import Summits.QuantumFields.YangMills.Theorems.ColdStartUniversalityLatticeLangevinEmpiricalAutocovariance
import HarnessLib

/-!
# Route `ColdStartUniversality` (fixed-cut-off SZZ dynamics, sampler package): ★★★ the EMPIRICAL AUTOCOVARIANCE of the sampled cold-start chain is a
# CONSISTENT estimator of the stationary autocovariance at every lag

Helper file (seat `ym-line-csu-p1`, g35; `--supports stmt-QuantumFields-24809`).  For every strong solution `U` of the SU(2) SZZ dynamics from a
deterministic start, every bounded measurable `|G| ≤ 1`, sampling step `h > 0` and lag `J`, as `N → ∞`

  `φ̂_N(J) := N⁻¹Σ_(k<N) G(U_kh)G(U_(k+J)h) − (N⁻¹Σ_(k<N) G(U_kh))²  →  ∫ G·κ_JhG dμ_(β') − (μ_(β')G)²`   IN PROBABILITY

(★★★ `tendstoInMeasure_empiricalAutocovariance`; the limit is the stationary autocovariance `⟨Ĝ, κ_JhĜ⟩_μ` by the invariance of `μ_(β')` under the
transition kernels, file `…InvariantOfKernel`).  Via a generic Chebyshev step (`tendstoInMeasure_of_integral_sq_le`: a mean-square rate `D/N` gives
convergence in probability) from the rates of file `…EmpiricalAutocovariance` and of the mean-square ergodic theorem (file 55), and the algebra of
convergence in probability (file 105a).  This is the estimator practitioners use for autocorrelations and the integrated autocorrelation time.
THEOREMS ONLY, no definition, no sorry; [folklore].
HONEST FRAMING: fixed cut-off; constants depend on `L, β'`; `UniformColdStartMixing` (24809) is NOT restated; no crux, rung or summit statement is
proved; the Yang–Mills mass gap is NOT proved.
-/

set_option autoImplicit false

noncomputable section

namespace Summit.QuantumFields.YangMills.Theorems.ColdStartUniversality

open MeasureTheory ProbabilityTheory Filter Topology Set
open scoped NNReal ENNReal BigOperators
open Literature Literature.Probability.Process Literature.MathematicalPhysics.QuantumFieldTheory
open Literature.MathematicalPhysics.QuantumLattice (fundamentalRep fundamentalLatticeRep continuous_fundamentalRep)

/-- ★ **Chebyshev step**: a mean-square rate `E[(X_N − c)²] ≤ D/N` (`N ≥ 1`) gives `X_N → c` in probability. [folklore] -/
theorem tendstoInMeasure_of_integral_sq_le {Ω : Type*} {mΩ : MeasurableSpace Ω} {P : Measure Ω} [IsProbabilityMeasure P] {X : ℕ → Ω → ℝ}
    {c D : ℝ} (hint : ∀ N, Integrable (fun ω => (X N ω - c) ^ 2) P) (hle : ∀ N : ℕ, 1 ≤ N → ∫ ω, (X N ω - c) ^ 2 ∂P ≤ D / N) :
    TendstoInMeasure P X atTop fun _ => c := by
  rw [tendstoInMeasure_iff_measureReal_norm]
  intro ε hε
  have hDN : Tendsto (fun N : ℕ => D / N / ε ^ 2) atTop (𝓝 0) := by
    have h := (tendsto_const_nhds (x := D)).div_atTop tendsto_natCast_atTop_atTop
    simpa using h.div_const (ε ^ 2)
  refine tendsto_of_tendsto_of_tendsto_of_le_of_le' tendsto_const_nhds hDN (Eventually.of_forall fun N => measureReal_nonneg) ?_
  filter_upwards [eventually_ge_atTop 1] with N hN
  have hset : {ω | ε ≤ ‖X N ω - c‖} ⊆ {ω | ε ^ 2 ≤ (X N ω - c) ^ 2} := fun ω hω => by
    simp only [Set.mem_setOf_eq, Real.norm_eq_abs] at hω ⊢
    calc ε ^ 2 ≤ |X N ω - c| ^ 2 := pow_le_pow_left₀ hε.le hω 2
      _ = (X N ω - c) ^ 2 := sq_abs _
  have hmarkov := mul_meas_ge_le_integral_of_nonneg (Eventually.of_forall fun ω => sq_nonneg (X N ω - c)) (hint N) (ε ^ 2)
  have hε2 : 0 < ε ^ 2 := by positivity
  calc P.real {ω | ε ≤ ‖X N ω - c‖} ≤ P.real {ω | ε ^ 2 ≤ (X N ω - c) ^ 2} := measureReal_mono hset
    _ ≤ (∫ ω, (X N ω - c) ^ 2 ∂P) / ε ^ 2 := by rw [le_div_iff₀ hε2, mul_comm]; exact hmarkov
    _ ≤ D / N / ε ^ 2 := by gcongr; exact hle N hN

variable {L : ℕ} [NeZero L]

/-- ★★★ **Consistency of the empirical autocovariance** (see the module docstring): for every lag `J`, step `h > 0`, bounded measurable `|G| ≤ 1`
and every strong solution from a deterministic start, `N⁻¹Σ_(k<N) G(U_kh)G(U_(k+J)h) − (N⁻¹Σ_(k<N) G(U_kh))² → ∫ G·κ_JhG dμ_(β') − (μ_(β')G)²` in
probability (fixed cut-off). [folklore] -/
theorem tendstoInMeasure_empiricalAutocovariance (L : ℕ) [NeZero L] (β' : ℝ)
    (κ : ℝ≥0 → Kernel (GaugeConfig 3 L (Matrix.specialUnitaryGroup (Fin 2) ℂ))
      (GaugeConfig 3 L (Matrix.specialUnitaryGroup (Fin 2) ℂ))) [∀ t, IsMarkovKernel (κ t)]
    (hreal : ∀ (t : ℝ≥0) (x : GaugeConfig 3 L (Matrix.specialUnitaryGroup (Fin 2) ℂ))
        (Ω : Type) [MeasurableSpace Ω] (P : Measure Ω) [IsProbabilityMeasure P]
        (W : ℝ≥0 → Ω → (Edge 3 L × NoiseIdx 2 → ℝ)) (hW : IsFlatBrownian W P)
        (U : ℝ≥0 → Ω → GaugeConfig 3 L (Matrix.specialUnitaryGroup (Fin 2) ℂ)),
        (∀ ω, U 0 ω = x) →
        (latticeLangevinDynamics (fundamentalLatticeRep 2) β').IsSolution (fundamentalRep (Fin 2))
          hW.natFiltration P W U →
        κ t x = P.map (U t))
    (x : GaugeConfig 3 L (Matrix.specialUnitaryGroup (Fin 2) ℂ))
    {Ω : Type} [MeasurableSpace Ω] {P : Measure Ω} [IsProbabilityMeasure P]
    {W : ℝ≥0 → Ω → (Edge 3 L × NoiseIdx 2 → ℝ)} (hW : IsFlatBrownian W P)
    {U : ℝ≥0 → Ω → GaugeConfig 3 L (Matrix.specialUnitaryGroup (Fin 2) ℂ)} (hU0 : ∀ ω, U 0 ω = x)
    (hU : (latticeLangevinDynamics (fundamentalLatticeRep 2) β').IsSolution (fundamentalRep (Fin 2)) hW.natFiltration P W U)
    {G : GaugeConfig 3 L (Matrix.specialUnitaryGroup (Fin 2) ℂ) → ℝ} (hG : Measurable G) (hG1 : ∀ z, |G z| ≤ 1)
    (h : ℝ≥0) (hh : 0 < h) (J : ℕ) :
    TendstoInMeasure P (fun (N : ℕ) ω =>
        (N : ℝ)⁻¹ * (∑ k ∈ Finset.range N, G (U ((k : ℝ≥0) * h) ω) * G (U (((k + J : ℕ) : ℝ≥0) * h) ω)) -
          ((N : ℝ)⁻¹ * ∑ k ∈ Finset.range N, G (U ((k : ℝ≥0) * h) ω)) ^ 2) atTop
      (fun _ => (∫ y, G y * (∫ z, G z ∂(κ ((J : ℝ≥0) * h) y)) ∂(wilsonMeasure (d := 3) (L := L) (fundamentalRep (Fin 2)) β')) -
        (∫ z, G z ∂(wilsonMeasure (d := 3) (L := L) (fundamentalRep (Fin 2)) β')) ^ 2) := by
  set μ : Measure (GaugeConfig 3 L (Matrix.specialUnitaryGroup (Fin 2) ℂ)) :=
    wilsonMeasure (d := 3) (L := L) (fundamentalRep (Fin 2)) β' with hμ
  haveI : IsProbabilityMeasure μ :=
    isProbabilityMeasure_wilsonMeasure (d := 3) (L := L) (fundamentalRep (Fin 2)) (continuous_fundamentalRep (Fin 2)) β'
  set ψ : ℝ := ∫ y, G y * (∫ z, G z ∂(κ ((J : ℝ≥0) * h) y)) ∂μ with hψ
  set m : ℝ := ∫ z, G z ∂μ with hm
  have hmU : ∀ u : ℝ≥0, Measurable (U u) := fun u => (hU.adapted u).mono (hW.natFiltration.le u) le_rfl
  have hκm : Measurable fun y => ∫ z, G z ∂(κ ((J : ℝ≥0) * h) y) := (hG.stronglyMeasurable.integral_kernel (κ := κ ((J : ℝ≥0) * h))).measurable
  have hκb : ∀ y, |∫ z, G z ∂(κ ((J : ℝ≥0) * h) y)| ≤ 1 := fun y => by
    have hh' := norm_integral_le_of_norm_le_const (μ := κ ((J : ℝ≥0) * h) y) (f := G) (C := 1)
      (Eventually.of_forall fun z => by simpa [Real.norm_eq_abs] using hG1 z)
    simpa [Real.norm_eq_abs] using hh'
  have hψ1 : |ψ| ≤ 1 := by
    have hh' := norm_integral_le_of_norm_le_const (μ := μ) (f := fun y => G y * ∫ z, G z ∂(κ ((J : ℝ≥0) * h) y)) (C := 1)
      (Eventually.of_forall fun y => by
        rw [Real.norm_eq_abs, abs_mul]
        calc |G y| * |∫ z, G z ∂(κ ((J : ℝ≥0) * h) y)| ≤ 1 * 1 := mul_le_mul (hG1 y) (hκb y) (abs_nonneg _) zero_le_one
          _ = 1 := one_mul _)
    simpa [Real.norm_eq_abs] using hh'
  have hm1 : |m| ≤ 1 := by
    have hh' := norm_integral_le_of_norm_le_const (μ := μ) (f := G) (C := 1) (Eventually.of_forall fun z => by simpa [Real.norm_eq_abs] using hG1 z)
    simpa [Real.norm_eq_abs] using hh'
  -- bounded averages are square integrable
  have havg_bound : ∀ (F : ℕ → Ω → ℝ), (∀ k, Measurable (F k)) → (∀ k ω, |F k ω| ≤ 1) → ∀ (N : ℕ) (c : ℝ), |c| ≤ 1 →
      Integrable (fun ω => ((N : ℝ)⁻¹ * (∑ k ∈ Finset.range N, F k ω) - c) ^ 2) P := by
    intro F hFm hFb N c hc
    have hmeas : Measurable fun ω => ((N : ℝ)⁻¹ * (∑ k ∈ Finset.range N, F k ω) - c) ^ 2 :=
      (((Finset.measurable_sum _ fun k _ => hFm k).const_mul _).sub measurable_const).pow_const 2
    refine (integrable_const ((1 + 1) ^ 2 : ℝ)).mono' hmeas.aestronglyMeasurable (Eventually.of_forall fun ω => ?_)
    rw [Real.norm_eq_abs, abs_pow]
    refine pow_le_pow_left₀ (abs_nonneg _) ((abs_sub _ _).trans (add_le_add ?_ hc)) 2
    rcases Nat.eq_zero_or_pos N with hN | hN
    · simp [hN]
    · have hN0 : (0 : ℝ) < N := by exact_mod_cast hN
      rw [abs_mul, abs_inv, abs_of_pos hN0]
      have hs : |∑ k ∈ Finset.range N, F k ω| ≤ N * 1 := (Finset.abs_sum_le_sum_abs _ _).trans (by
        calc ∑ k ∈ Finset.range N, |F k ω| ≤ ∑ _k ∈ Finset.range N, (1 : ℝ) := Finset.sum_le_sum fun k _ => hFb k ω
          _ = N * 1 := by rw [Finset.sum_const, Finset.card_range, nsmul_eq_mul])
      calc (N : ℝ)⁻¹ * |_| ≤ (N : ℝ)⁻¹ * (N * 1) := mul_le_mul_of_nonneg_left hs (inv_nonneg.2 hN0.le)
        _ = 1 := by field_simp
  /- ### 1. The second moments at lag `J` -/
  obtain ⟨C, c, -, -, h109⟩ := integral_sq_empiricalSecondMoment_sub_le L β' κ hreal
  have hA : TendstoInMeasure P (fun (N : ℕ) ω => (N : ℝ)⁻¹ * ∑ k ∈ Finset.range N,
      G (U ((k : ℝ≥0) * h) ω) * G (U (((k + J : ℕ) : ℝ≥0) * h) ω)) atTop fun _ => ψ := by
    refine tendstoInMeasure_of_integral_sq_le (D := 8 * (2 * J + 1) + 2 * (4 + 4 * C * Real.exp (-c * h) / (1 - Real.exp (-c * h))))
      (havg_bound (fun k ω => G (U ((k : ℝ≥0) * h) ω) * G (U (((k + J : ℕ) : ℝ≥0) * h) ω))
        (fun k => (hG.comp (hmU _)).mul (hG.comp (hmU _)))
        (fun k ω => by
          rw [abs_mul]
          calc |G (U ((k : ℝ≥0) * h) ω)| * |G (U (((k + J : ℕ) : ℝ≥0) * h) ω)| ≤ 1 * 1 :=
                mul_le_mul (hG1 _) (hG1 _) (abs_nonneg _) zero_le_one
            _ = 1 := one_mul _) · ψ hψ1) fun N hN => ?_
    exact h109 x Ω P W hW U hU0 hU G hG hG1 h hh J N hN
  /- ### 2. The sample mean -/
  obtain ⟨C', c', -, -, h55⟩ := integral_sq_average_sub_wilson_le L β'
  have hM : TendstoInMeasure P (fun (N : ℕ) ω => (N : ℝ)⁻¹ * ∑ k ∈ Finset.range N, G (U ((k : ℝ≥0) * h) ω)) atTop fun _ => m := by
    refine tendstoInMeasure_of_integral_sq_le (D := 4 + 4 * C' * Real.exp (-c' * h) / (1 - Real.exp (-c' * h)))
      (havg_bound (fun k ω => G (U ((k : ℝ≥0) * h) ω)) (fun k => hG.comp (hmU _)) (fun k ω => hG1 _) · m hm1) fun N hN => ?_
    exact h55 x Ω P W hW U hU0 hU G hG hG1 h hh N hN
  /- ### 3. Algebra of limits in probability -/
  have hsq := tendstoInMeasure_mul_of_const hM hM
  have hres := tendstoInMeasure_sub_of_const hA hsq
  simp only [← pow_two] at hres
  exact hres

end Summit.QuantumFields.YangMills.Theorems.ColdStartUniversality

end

========================================================================

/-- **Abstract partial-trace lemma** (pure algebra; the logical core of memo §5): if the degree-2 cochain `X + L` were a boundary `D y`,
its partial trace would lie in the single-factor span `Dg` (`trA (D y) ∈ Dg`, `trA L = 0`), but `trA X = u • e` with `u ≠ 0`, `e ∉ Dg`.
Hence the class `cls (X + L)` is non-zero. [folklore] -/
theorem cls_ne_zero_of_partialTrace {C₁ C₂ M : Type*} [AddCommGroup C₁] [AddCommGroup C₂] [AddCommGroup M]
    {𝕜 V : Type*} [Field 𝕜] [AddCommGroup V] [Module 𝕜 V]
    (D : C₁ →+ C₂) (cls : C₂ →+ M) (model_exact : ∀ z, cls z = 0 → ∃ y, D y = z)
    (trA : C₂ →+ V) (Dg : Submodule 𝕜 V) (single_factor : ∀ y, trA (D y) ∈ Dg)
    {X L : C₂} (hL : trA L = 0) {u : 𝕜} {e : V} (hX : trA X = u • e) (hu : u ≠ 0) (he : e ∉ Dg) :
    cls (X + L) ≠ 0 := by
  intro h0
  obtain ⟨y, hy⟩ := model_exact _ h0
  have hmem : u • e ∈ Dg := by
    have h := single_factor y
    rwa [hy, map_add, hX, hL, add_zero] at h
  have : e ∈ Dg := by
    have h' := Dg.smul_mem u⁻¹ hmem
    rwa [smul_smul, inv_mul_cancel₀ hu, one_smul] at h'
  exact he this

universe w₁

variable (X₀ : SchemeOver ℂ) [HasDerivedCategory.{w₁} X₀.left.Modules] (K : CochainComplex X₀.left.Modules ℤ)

========================================================================

_Activity_: Every line that contains the string "step" should be returned from the data.

_Result of this task_:
deterministic start, every bounded measurable `|G| ≤ 1`, sampling step `h > 0` and lag `J`, as `N → ∞`
transition kernels, file `…InvariantOfKernel`).  Via a generic Chebyshev step (`tendstoInMeasure_of_integral_sq_le`: a mean-square rate `D/N` gives
/-- ★ **Chebyshev step**: a mean-square rate `E[(X_N − c)²] ≤ D/N` (`N ≥ 1`) gives `X_N → c` in probability. [folklore] -/
/-- ★★★ **Consistency of the empirical autocovariance** (see the module docstring): for every lag `J`, step `h > 0`, bounded measurable `|G| ≤ 1`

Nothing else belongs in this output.